Torrens, Christa L. 1 ; Lyons, W. Berry 2 ; Welch, Kathleen A. 3 ; Gooseff, Michael N. 4
1 Institute of Arctic and Alpine Research, University of Colorado - Boulder
2 Byrd Polar Research Center, Ohio State University
3 Institute of Arctic and Alpine Research, University of Colorado - Boulder
4 Institute of Arctic and Alpine Research, University of Colorado - Boulder
In the McMurdo Dry Valleys [MDV], Antarctica, glacial meltwater streams are the primary biogeochemical connectors linking glaciers, soils and lakes. These streams control the supply of nutrients and carbon to their terminal lakes, yet little is known about the magnitude, timing or distribution of these fluxes. The McMurdo Long Term Ecological Research project [MCM LTER] has collected over 20 years of sample data on dissolved organic and inorganic carbon in Taylor Valley streamwater; this is the first spatial and temporal analysis of this data.
MDV streams are characterized by strong diel pulses in streamflow, specific electrical conductance [EC], and temperature. Unlike temperate stream systems, there is no terrestrial vegetation, lateral overland flow or deep groundwater connection in MDV streams. As a result, the organic carbon is autochthonous, originating from stream microbial mats. Inorganic carbon is primarily bicarbonate; its source is hyporheic zone weathering. The carbonate system is in atmospheric equilibrium, reflecting the wide and shallow stream channels. Preliminary data show that DIC has a positive relationship with EC and increases with stream length, consistent with increased hyporheic weathering. MDV streams have high DIC and low DOC compared to world rivers. Preliminary DOC analysis shows no clear temporal or spatial patterns, and even appears chemostatic in one short stream.

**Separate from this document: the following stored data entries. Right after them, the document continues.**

/-- **`V′(A)`, DEFINED by (3.60)** (*"where V′(A) is defined by the last equality"*):
`V′(A) := V′₁(A) − (F′₂*(A)aQ′(U) + Q′*(U)aF′₂(A) + F′₂*(A)aF′₂(A))` — letters: `V₁ = V′₁(A)` of (3.53), `Qs = Q′*(U)`,
`Q = Q′(U)`, `F₂ = F′₂(A)`, `F₂s = F′₂*(A)` of (3.57) and its starred twin, `a` = the operator of (3.24).
[cite: Balaban1985BackgroundPropagators, (3.60) p.402] -/
def vPrime (V₁ Qs Q F₂ F₂s a : R) : R := V₁ - (F₂s * a * Q + Qs * a * F₂ + F₂s * a * F₂)

/-- `V′(A) = V′₁(A) + P₂`-letter of the G-side expansion (3.82) (`B9Eq386Neumann.pTwo Qs Q F₂ F₂s a = −(F₂*aQ + Q*aF₂ +
F₂*aF₂)`): the Sect. B step uses the same three averaging terms for G′ and for G. [cite: Balaban1985BackgroundPropagators,
(3.60) p.402, (3.82) p.407] -/
theorem vPrime_eq (V₁ Qs Q F₂ F₂s a : R) :
    vPrime V₁ Qs Q F₂ F₂s a = V₁ + B9Eq386Neumann.pTwo Qs Q F₂ F₂s a := by
  rw [vPrime, B9Eq386Neumann.pTwo, sub_eq_add_neg]

/-- **(3.60), first printed equality**: with (3.53) `Δ_{U′U} = Δ_U − V′₁(A)` and (3.57) `Q′(U′U) = Q′(U) + F′₂(A)`,
`Q′*(U′U) = Q′*(U) + F′₂*(A)`:
`Δ_{U′U} + Q′*(U′U)aQ′(U′U) = Δ_U + Q′*(U)aQ′(U) − V′₁(A) + F′₂*(A)aQ′(U) + Q′*(U)aF′₂(A) + F′₂*(A)aF′₂(A)`.
[cite: Balaban1985BackgroundPropagators, (3.60) p.402, (3.53) p.400, (3.57) p.401] -/
theorem eq360_line1 (ΔU ΔU' Q Q' Qs Qs' a V₁ F₂ F₂s : R) (h353 : ΔU' = ΔU - V₁) (h357 : Q' = Q + F₂)
    (h357s : Qs' = Qs + F₂s) :
    ΔU' + Qs' * a * Q' = ΔU + Qs * a * Q - V₁ + F₂s * a * Q + Qs * a * F₂ + F₂s * a * F₂ := by
  rw [h353, B9Eq386Neumann.qStar_a_q_expand Qs Q F₂ F₂s a Q' Qs' h357 h357s]
  abel

/-- **(3.60), second printed equality**: `Δ_{U′U} + Q′*(U′U)aQ′(U′U) = Δ_U + Q′*(U)aQ′(U) − V′(A)`.
[cite: Balaban1985BackgroundPropagators, (3.60) p.402] -/
theorem eq360 (ΔU ΔU' Q Q' Qs Qs' a V₁ F₂ F₂s : R) (h353 : ΔU' = ΔU - V₁) (h357 : Q' = Q + F₂)
    (h357s : Qs' = Qs + F₂s) :
    ΔU' + Qs' * a * Q' = ΔU + Qs * a * Q - vPrime V₁ Qs Q F₂ F₂s a := by
  rw [eq360_line1 ΔU ΔU' Q Q' Qs Qs' a V₁ F₂ F₂s h353 h357 h357s, vPrime]
  abel

/-- **(3.62)**: `Δ_{U′U} + Q′*(U′U)aQ′(U′U) = (I − V′(A)G′(U))(Δ_U + Q′*(U)aQ′(U))` — by (3.60) the left side is
`Δ′ − V′(A)` with `Δ′ := Δ_U + Q′*(U)aQ′(U)` (= `Δ′_a(U)` of (3.24), Dirichlet-restricted), and the factorisation uses the
LEFT-inverse property `G′(U)Δ′ = 1` of `G′(U) = (Δ′_a)^{−1}` silently (it is `B9Eq386Neumann.eq384_factor`; that the inverse
property is load-bearing is `B9Eq386Neumann.eq384_factor_needs_inverse`). [cite: Balaban1985BackgroundPropagators, (3.62) p.402] -/
theorem eq362 (ΔU ΔU' Q Q' Qs Qs' a V₁ F₂ F₂s Gp : R) (h353 : ΔU' = ΔU - V₁) (h357 : Q' = Q + F₂)
    (h357s : Qs' = Qs + F₂s) (hG : Gp * (ΔU + Qs * a * Q) = 1) :
    ΔU' + Qs' * a * Q' = (1 - vPrime V₁ Qs Q F₂ F₂s a * Gp) * (ΔU + Qs * a * Q) := by
  rw [eq360 ΔU ΔU' Q Q' Qs Qs' a V₁ F₂ F₂s h353 h357 h357s]
  exact B9Eq386Neumann.eq384_factor _ _ _ hG

end Ring

/-! ## §3 (3.64)/(3.65): the Neumann series in a complete normed ring (mechanism = `B9Eq386Neumann.gNew`) -/

section Neumann

variable {R : Type*} [NormedRing R] [CompleteSpace R]

/-- **`G′(U′U)` of (3.64)**: `G′(U′U) := G′(U)Σ_{n≥0}(V′(A)G′(U))ⁿ` — THE SAME series mechanism as (3.86) for `G`, so this is
`B9Eq386Neumann.gNew` by definition (letters `Gp = G′(U)`, `Vp = V′(A)`). [cite: Balaban1985BackgroundPropagators, (3.64) p.402] -/
noncomputable def gPrimeExt (Gp Vp : R) : R := B9Eq386Neumann.gNew Gp Vp

omit [CompleteSpace R] in
/-- **(3.64), second equality**: `G′(U′U) = Σ_{n=0}^∞ G′(U)(V′(A)G′(U))ⁿ` (as `G′(U)·Σ(V′G′)ⁿ`, by definition).
[cite: Balaban1985BackgroundPropagators, (3.64) p.402] -/
theorem eq364 (Gp Vp : R) : gPrimeExt Gp Vp = Gp * ∑' n : ℕ, (Vp * Gp) ^ n := rfl

/-- (3.64) term by term: `G′(U′U) = Σ_n G′(U)(V′(A)G′(U))ⁿ`, convergent for `‖V′(A)G′(U)‖ < 1`.
[cite: Balaban1985BackgroundPropagators, (3.64) p.402] -/
theorem eq364_tsum (Gp Vp : R) (h : ‖Vp * Gp‖ < 1) :
    gPrimeExt Gp Vp = ∑' n : ℕ, Gp * (Vp * Gp) ^ n :=
  B9Eq386Neumann.gNew_eq_tsum Gp Vp h

/-- **(3.64), first equality**: `G′(U′U) = G′(U)(I − V′(A)G′(U))^{−1}` (*"the inverse is given by a convergent Neumann
series"*), for `‖V′(A)G′(U)‖ < 1`. [cite: Balaban1985BackgroundPropagators, (3.64) p.402] -/
theorem eq364_inverse_form (Gp Vp : R) (h : ‖Vp * Gp‖ < 1) :
    gPrimeExt Gp Vp = Gp * Ring.inverse (1 - Vp * Gp) :=
  B9Eq386Neumann.gNew_eq_mul_inverse Gp Vp h

/-- *"I − V′(A)G′(U) is an invertible operator"* for `‖V′(A)G′(U)‖ < 1`. [cite: Balaban1985BackgroundPropagators, (3.64) p.402] -/
theorem isUnit_one_sub (Gp Vp : R) (h : ‖Vp * Gp‖ < 1) : IsUnit (1 - Vp * Gp) :=
  ⟨Units.oneSub (Vp * Gp) h, rfl⟩

/-- *"This implies the existence of the operator G′(U′U)"*, right-inverse half: with `Δ′ := Δ_U + Q′*(U)aQ′(U)` and
`Δ′G′(U) = 1`, the operator (3.62) `Δ′ − V′(A)` times `G′(U′U)` is `1`. [cite: Balaban1985BackgroundPropagators, (3.62)–(3.64) p.402] -/
theorem deltaSub_mul_gPrimeExt (Δp Vp Gp : R) (hΔG : Δp * Gp = 1) (h : ‖Vp * Gp‖ < 1) :
    (Δp - Vp) * gPrimeExt Gp Vp = 1 :=
  B9Eq386Neumann.sub_mul_gNew Δp Vp Gp hΔG h

/-- … left-inverse half: with `G′(U)Δ′ = 1`, `G′(U′U)(Δ′ − V′(A)) = 1`. [cite: Balaban1985BackgroundPropagators, (3.62)–(3.64) p.402] -/
theorem gPrimeExt_mul_deltaSub (Δp Vp Gp : R) (hGΔ : Gp * Δp = 1) (h : ‖Vp * Gp‖ < 1) :
    gPrimeExt Gp Vp * (Δp - Vp) = 1 :=
  B9Eq386Neumann.gNew_mul_sub Δp Vp Gp hGΔ h

/-- Uniqueness: `G′(U′U)` IS the inverse of `Δ_{U′U} + Q′*(U′U)aQ′(U′U) = Δ′ − V′(A)` (any left inverse equals the series).
[cite: Balaban1985BackgroundPropagators, (3.64) p.402] -/
theorem leftInverse_eq_gPrimeExt (Δp Vp Gp G' : R) (hΔG : Δp * Gp = 1) (h : ‖Vp * Gp‖ < 1)
    (h' : G' * (Δp - Vp) = 1) : G' = gPrimeExt Gp Vp :=
  B9Eq386Neumann.leftInverse_eq_gNew Δp Vp Gp G' hΔG h h'

/-- **(3.65), first form**: `G′(U′U) = G′(U) + G′(U)V′(A)G′(U′U)`. [cite: Balaban1985BackgroundPropagators, (3.65) p.402] -/
theorem eq365_left (Gp Vp : R) (h : ‖Vp * Gp‖ < 1) :
    gPrimeExt Gp Vp = Gp + Gp * Vp * gPrimeExt Gp Vp := by
  have e := B9Eq386Neumann.gNew_sub_G Gp Vp h
  rw [gPrimeExt]
  rw [sub_eq_iff_eq_add'] at e
  exact e

/-- **(3.65), second form**: `G′(U′U) = G′(U) + G′(U′U)V′(A)G′(U)` (from `Σ(V′G′)ⁿ = 1 + (Σ(V′G′)ⁿ)V′G′`).
[cite: Balaban1985BackgroundPropagators, (3.65) p.402] -/
theorem eq365_right (Gp Vp : R) (h : ‖Vp * Gp‖ < 1) :
    gPrimeExt Gp Vp = Gp + gPrimeExt Gp Vp * Vp * Gp := by
  have e := geom_series_mul_neg (Vp * Gp) h
  -- e : (∑' i, (Vp*Gp)^i) * (1 - Vp*Gp) = 1
  have e' : ∑' i : ℕ, (Vp * Gp) ^ i = 1 + (∑' i : ℕ, (Vp * Gp) ^ i) * (Vp * Gp) := by
    have := e
    rw [mul_sub, mul_one, sub_eq_iff_eq_add] at this
    exact this
  rw [gPrimeExt, B9Eq386Neumann.gNew]
  calc Gp * ∑' n : ℕ, (Vp * Gp) ^ n
      = Gp * (1 + (∑' i : ℕ, (Vp * Gp) ^ i) * (Vp * Gp)) := by rw [← e']
    _ = Gp + Gp * (∑' n : ℕ, (Vp * Gp) ^ n) * Vp * Gp := by noncomm_ring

Stream flood pulse dynamics control carbon loading to MDV lakes. As the climate changes, so will the timing and magnitude of diel flood pulses. This is likely to increase carbon loading to the Dry Valley lakes, altering the ecosystem carbon balance. This study increases our understanding of past and current patterns of carbon fluxes from streams to lakes; understanding past patterns will improve predictions of future changes.